A further aspect of the invention relates to a vehicle which comprises a system for quantifying uncertainties in output data according to the preceding description. If increased uncertainties are recognized in output data generated by the machine learning system, corresponding measures, in the case of autonomous driving, for example a reduction in speed or handing over control of the vehicle to the driver, can significantly increase safety.

In order to further illustrate the invention, it is described with reference to embodiments represented in the figures. These embodiments are only to be understood to be an example and not to restrict the invention.

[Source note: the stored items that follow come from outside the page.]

import Summits.CriticalPhenomena.PercolationContinuityZ3.Theorems.Transplant.SkelPhiFaceKitsOfNums6
import HarnessLib

/-!
# N1 ({±1} node), (F) column, part F-H6 (hp-8 g35): **`FaceOblRM` OF THE FINE-CELL SCHEME FROM THE KIT INPUTS AND THE PER-CENTRE NUMBERS —
# the keystone v6 COMPOSED with `faceOblRM_fineNb2`** (`Skelφ.faceOblRM_of_kits6`): `faceOblRM_fineNb2` (p301391) with its `hkits` binder
# DISCHARGED by `hkits_faceSteps_of_nums6` (p316174), i.e. ONE statement whose hypotheses are exactly (scheme-side slot facts of
# `faceOblRM_fineNb2`) ∪ (kit / route / Λ / numbers binders of the keystone v6), tuple-free.  This is layer (a0) of the (F) wrapper: the wrapper
# `faceHoldsRNOFnL_negChoiceAllOTA` instantiates it at stmt's (ζ′) tuple (`pr := prFA`, `P := fcellsA`, `φ := φL`, `w₀ := t`,
# `(gap, gap', E₀, L') := (Prm.gap S, 0, Prm.E₀ S, Prm.Lp S)`, `off := offNA`, `b₀ := b0TA`, `δc := κ.δ`, `δ₂ := κ.δ₂`, `δ := δkit`,
# `hchain := hchain_of_chainFactL …`) and discharges the kit block as `SkelPhiRootNegBXTA` does for the root.  Name hygiene: the keystone's
# chain budget is `nB` here (the keystone calls it `nF`, shadowing its per-axis count `nF : Fin 2 → ℕ`, here `nFc`); the kit-level excess
# radius/bound are `R₁k/ηk` (the scheme-level ones of `faceOblRM_fineNb2` keep `R₁/η`).
builds on p205010 (kernel theorem, internal audit signed; external expert review pending) — nothing in this file uses p205010; no claim about the open node.
Lane `prim-bschramm`, seat `prim-hp-8` (gen 35); helper file (`--supports stmt-CriticalPhenomena-4575 --as helper`).
* **`Skelφ.faceOblRM_of_kits6`**.
[cite: KozmaNitzan2024, §4 Lemma 10 (pp. 17–21), Lemma 12 (pp. 23–25), p. 30 (Step III)] [cite: MartineauTassion2017, §4.3 Lemma 4.2]
-/

noncomputable section

open MeasureTheory ProbabilityTheory
open scoped ENNReal Classical

namespace Summit.CriticalPhenomena.PercolationContinuityZ3.Theorems.Transplant

namespace Skelφ

open Literature.Probability.Percolation Literature.Probability.LatticeModels SimpleGraph GadgetSystem Contour KNCells
open Literature.Probability.Percolation.KozmaNitzan
open Literature.Probability.Percolation.KozmaNitzan.Cells (oth oth_ne sgOf sgOf_sign stepVec_apply_fst eq_oth_of_ne oth_oth)
open KNLevels ChainPlanar ChainPara
open Literature.Barriers.CriticalPhenomena (graphBall mem_graphBall_self graphBall_mono)
open BoxProdZ2 (ConcRadiiG Erad Frad nQ nS Realised Frad_succ Frad_le_Erad)
open Skel (winGraph routeW excess WinStepData)
open SkelI (tanOff)
open TwoAxis.Para (modulus detD rep₂)

variable {V : Type} [DecidableEq V] [Countable V] {G : SimpleGraph V} [G.LocallyFinite] {φ : V → Site 2}
import Literature.Probability.RandomPlanarGeometry.ArcHullDomains
import Literature.Topology.PlaneTopology.CrosscutProofs
import HarnessLib

/-!
# Crux `SAWDevelopingMap.ObservableToSLE` (stmt-CriticalPhenomena-10472), line
`floor-ratio-restriction-bootstrap`: cutting a Jordan domain along a cross-cut (helper for STUB 4b)

Landing target:
`Summits/CriticalPhenomena/SAWScalingLimit/Theorems/SAWDevelopingMapObservableToSLEHullApproxCut.lean`
(`--supports stmt-CriticalPhenomena-10472`).

The D-side, conformal-map-free step of the "hull approximation from outside" (STUB 4b,
`stub_hullApproxDomain`): a cross-cut `L` of a Jordan domain `D₁` splits `D₁ ∖ L` into two
domains (Newman's cross-cut theorem, `Newman1939_crosscut_holds`); if `D₁ ∖ L = X ⊔ Y` is any
decomposition into two nonempty open sets then `X` is one of the two sides, its frontier is the
Jordan curve "`L` followed by one of the two boundary arcs" (`IsSimpleArc.exists_periodic_of_union`),
and `X` carries the structure of a Dobrushin domain with any two prescribed distinct marked
points of `∂X ∖ L`.

* `side_eq_of_union` — the case analysis identifying `X` with one of Newman's two sides;
* `stub_hullApproxDomain_cut` — **`X` is the carrier of a Dobrushin domain** with prescribed
  marked points (registered sub-goal of STUB 4b).
-/

noncomputable section

open Set Filter Topology Metric Function
open Literature.Probability.RandomPlanarGeometry
open Literature.Topology.PlaneTopology

namespace Summit.CriticalPhenomena.SAWScalingLimit.Theorems.ObservableToSLE.FloorRatio

/-- **One side of a cross-cut.** If `D₁ ∖ L = X ⊔ Y` with `X`, `Y` open and nonempty, for a
cross-cut `L` of the Jordan domain `D₁` from `boundary s` to `boundary t` (`s < t < s + 1`), then
`X` is connected and `∂X = L ∪ boundary [s', t']` for one of the two boundary arcs
(`(s', t') = (s, t)` or `(t, s + 1)`), by Newman's cross-cut theorem. [cite: Newman1939, Ch. V §11, Thms. 11·7 and 11·8, pp. 94–95] -/
theorem side_eq_of_union (D₁ : JordanDomain) {L : Set ℂ} {s t : ℝ} (hst : s < t)
    (hts : t < s + 1) (hL : D₁.IsCrosscut L (D₁.boundary s) (D₁.boundary t)) {X Y : Set ℂ}
    (hXo : IsOpen X) (hYo : IsOpen Y) (hXY : Disjoint X Y) (hXne : X.Nonempty)
    (hYne : Y.Nonempty) (hunion : X ∪ Y = D₁.carrier \ L) :
    ∃ s' t' : ℝ, s' < t' ∧ t' < s' + 1 ∧
      (D₁.boundary s' = D₁.boundary s ∧ D₁.boundary t' = D₁.boundary t ∨
        D₁.boundary s' = D₁.boundary t ∧ D₁.boundary t' = D₁.boundary s) ∧
      IsConnected X ∧ frontier X = L ∪ D₁.boundary '' Icc s' t' := by
  obtain ⟨U₁, U₂, hU₁o, hU₂o, hU₁c, hU₂c, hdisj, hU, hf₁, hf₂⟩ :=
    Newman1939_crosscut_holds D₁ L s t hst hts hL
  have hsub : U₁ ∪ U₂ ⊆ X ∪ Y := by rw [hunion, hU]
  have h₁ : U₁ ⊆ X ∨ U₁ ⊆ Y :=
    hU₁c.isPreconnected.subset_or_subset hXo hYo hXY (subset_union_left.trans hsub)
  have h₂ : U₂ ⊆ X ∨ U₂ ⊆ Y :=
    hU₂c.isPreconnected.subset_or_subset hXo hYo hXY (subset_union_right.trans hsub)
  have hXsub : X ⊆ U₁ ∪ U₂ := by rw [hU, ← hunion]; exact subset_union_left
  have hYsub : Y ⊆ U₁ ∪ U₂ := by rw [hU, ← hunion]; exact subset_union_right
  -- `X` is `U₁` or `U₂`
  have hcases : X = U₁ ∨ X = U₂ := by
    rcases h₁ with h₁ | h₁ <;> rcases h₂ with h₂ | h₂
    · exfalso
      obtain ⟨y, hy⟩ := hYne
      have hyX : y ∈ X := (hYsub hy).elim (fun h ↦ h₁ h) (fun h ↦ h₂ h)
      exact Set.disjoint_left.1 hXY hyX hy
    · left
      refine Subset.antisymm (fun x hx ↦ ?_) h₁
      rcases hXsub hx with h | h
      · exact h
      · exact absurd (h₂ h) (Set.disjoint_left.1 hXY hx)
    · right
      refine Subset.antisymm (fun x hx ↦ ?_) h₂
      rcases hXsub hx with h | h
      · exact absurd (h₁ h) (Set.disjoint_left.1 hXY hx)
      · exact h
    · exfalso
      obtain ⟨x, hx⟩ := hXne
      have hxY : x ∈ Y := (hXsub hx).elim (fun h ↦ h₁ h) (fun h ↦ h₂ h)
      exact Set.disjoint_left.1 hXY hx hxY
  rcases hcases with rfl | rfl
  · exact ⟨s, t, hst, hts, Or.inl ⟨rfl, rfl⟩, hU₁c, hf₁⟩
  · refine ⟨t, s + 1, hts, by linarith, Or.inr ⟨rfl, D₁.periodic_boundary s⟩, hU₂c, hf₂⟩

/-- **Cutting a Jordan domain along a cross-cut gives a Dobrushin domain.** Let `L` be a
cross-cut of the Jordan domain `D₁` from `boundary s` to `boundary t` (`s < t < s + 1`) and
`D₁ ∖ L = X ⊔ Y` with `X`, `Y` open and nonempty; let `p₀ ≠ p₁` be two points of `∂X` off `L`.
Then `X` is the carrier of a Dobrushin domain with marked points `p₀`, `p₁`: its frontier, `L`
followed by a boundary arc of `D₁` (Newman's cross-cut theorem), is a Jordan curve through `p₀`
and `p₁`. Registered sub-goal `stub_hullApproxDomain_cut` of STUB 4b (`stub_hullApproxDomain`).
[cite: Newman1939, Ch. V §11, Thms. 11·7 and 11·8, pp. 94–95] -/
theorem stub_hullApproxDomain_cut :
    ∀ (D₁ : JordanDomain) (L : Set ℂ) (s t : ℝ) (X Y : Set ℂ) (p₀ p₁ : ℂ),
      s < t → t < s + 1 → D₁.IsCrosscut L (D₁.boundary s) (D₁.boundary t) →
      IsOpen X → IsOpen Y → Disjoint X Y → X.Nonempty → Y.Nonempty →
      X ∪ Y = D₁.carrier \ L → p₀ ≠ p₁ →
      p₀ ∈ closure X → p₀ ∉ X → p₀ ∉ L → p₁ ∈ closure X → p₁ ∉ X → p₁ ∉ L →
      ∃ D₂ : DobrushinDomain, D₂.carrier = X ∧ D₂.pt 0 = p₀ ∧ D₂.pt 1 = p₁ := by
  intro D₁ L s t X Y p₀ p₁ hst hts hL hXo hYo hXY hXne hYne hunion hp hp₀ hp₀X hp₀L hp₁ hp₁X hp₁L
  classical
  obtain ⟨s', t', hs't', ht's', hends, hXc, hfr⟩ :=
    side_eq_of_union D₁ hst hts hL hXo hYo hXY hXne hYne hunion
  obtain ⟨hLarc, -, -, -, hLD⟩ := hL
  -- the two arcs of `∂X`
  set A' : Set ℂ := D₁.boundary '' Icc s' t' with hA'
  have hA'arc : IsSimpleArc A' (D₁.boundary s') (D₁.boundary t') :=
    D₁.isSimpleArc_image_boundary hs't' ht's'
  have hLarc' : IsSimpleArc L (D₁.boundary t') (D₁.boundary s') := by
    rcases hends with ⟨h1, h2⟩ | ⟨h1, h2⟩
    · rw [h1, h2]; exact hLarc.symm
    · rw [h1, h2]; exact hLarc
  have hA'F : A' ⊆ frontier D₁.carrier := by
    rintro _ ⟨v, -, rfl⟩
    exact D₁.boundary_mem_frontier v
  have hinter : A' ∩ L ⊆ {D₁.boundary s', D₁.boundary t'} := by
    rintro z ⟨hzA, hzL⟩
    have hz : z ∈ ({D₁.boundary s, D₁.boundary t} : Set ℂ) := by
      by_contra hz
      exact Set.disjoint_left.1 D₁.disjoint_carrier_frontier (hLD ⟨hzL, hz⟩) (hA'F hzA)
    rcases hends with ⟨h1, h2⟩ | ⟨h1, h2⟩
    · rw [h1, h2]; exact hz
    · rw [h1, h2]
      rcases hz with h | h
      · exact Or.inr h
      · exact Or.inl h
  -- the Jordan curve `∂X = A' ∪ L`
  obtain ⟨ℓ, hℓc, hℓp, hℓi, hℓr⟩ := hA'arc.exists_periodic_of_union hLarc' hinter
  have hrange : range ℓ = frontier X := by rw [hℓr, hfr, union_comm]
  have hXD : X ⊆ D₁.carrier := fun x hx ↦ by
    have : x ∈ X ∪ Y := Or.inl hx
    rw [hunion] at this
    exact this.1
  have hfrX : frontier X = closure X \ X := by
    rw [frontier, hXo.interior_eq]
  -- parameters of the marked points
  have hp₀f : p₀ ∈ range ℓ := by rw [hrange, hfrX]; exact ⟨hp₀, hp₀X⟩
  have hp₁f : p₁ ∈ range ℓ := by rw [hrange, hfrX]; exact ⟨hp₁, hp₁X⟩
  obtain ⟨τ₀, hτ₀⟩ := hp₀f
  obtain ⟨τ₁, hτ₁⟩ := hp₁f
  have hτ : ¬ ∃ z : ℤ, τ₁ - τ₀ = z := by
    rintro ⟨z, hz⟩
    have h1 : ℓ τ₁ = ℓ τ₀ := by
      rw [show τ₁ = τ₀ + z by linarith]
      simpa using hℓp.int_mul z τ₀
    exact hp (by rw [← hτ₀, ← hτ₁, h1])
  have hfract : 0 < Int.fract (τ₁ - τ₀) := by
    rcases (Int.fract_nonneg (τ₁ - τ₀)).lt_or_eq with h | h
    · exact h
    · exfalso
      refine hτ ⟨⌊τ₁ - τ₀⌋, ?_⟩
      have := Int.fract_add_floor (τ₁ - τ₀)
      linarith
  let D₂ : DobrushinDomain :=
    { carrier := X
      boundary := fun u ↦ ℓ (u + τ₀)
      isOpen := hXo
      isBounded := D₁.isBounded.subset hXD
      isConnected := hXc
      continuous_boundary := hℓc.comp (continuous_id.add continuous_const)
      periodic_boundary := fun u ↦ by
        show ℓ (u + 1 + τ₀) = ℓ (u + τ₀)
        rw [add_right_comm]
        exact hℓp (u + τ₀)
      injOn_boundary := hℓp.injOn_shift hℓi τ₀
      range_boundary := by rw [range_comp_add_right ℓ τ₀, hrange]
      mark := ![0, Int.fract (τ₁ - τ₀)]
      strictMono_mark := by
        refine Fin.strictMono_iff_lt_succ.2 fun k ↦ ?_
        fin_cases k
        simpa using hfract
      mark_mem := fun k ↦ by
        fin_cases k
        · simp
        · exact ⟨Int.fract_nonneg (τ₁ - τ₀), Int.fract_lt_one (τ₁ - τ₀)⟩ }
  refine ⟨D₂, rfl, ?_, ?_⟩
  · show ℓ (0 + τ₀) = p₀
    rw [zero_add, hτ₀]
  · show ℓ (Int.fract (τ₁ - τ₀) + τ₀) = p₁
    have : ℓ (Int.fract (τ₁ - τ₀) + τ₀) = ℓ τ₁ := by
      rw [Int.fract, show τ₁ - τ₀ - (⌊τ₁ - τ₀⌋ : ℝ) + τ₀ = τ₁ - (⌊τ₁ - τ₀⌋ : ℝ) * 1 by ring]
      exact hℓp.sub_int_mul_eq ⌊τ₁ - τ₀⌋
    rw [this, hτ₁]

end Summit.CriticalPhenomena.SAWScalingLimit.Theorems.ObservableToSLE.FloorRatio

end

BRIEF DESCRIPTION OF THE DRAWINGS

FIG. 1a shows a flow chart of an exemplary embodiment of a method for training a machine learning system;

FIG. 1b shows a flow chart of a method for quantifying uncertainties in output data, which is suitable for the exemplary embodiment of FIG. 1a;

FIG. 2a shows a flow chart of a further exemplary embodiment of a method for training a machine learning system;

FIG. 2b shows a flow chart of a method for quantifying uncertainties in output data, which is suitable for the exemplary embodiment of FIG. 2a;

FIG. 3a shows a flow chart of yet another exemplary embodiment of a method for training a machine learning system;

FIG. 3b shows a flow chart of a method for quantifying uncertainties in output data, which is suitable for the exemplary embodiment of FIG. 3a;

FIG. 4a shows a flow chart of yet another exemplary embodiment of a method for training a machine learning system;

FIG. 4b shows a flow chart of a method for quantifying uncertainties of output data, which is suitable for the exemplary embodiment of FIG. 4a;

FIG. 5a shows a flow chart of yet another exemplary embodiment of a method for training a machine learning system;

FIG. 5b shows a flow chart of a method for quantifying uncertainties of output data, which is suitable for the exemplary embodiment of FIG. 5a; and

FIG. 6 shows a schematic representation of an exemplary embodiment of a vehicle having a system for quantifying uncertainties of output data.

DETAILED DESCRIPTION

FIG. 1a shows a flow chart of an exemplary embodiment of a method for training a machine learning system 1 and FIG. 1b shows a flow chart of a method for quantifying uncertainties U in output data Y′, which is suitable for the exemplary embodiment of FIG. 1a.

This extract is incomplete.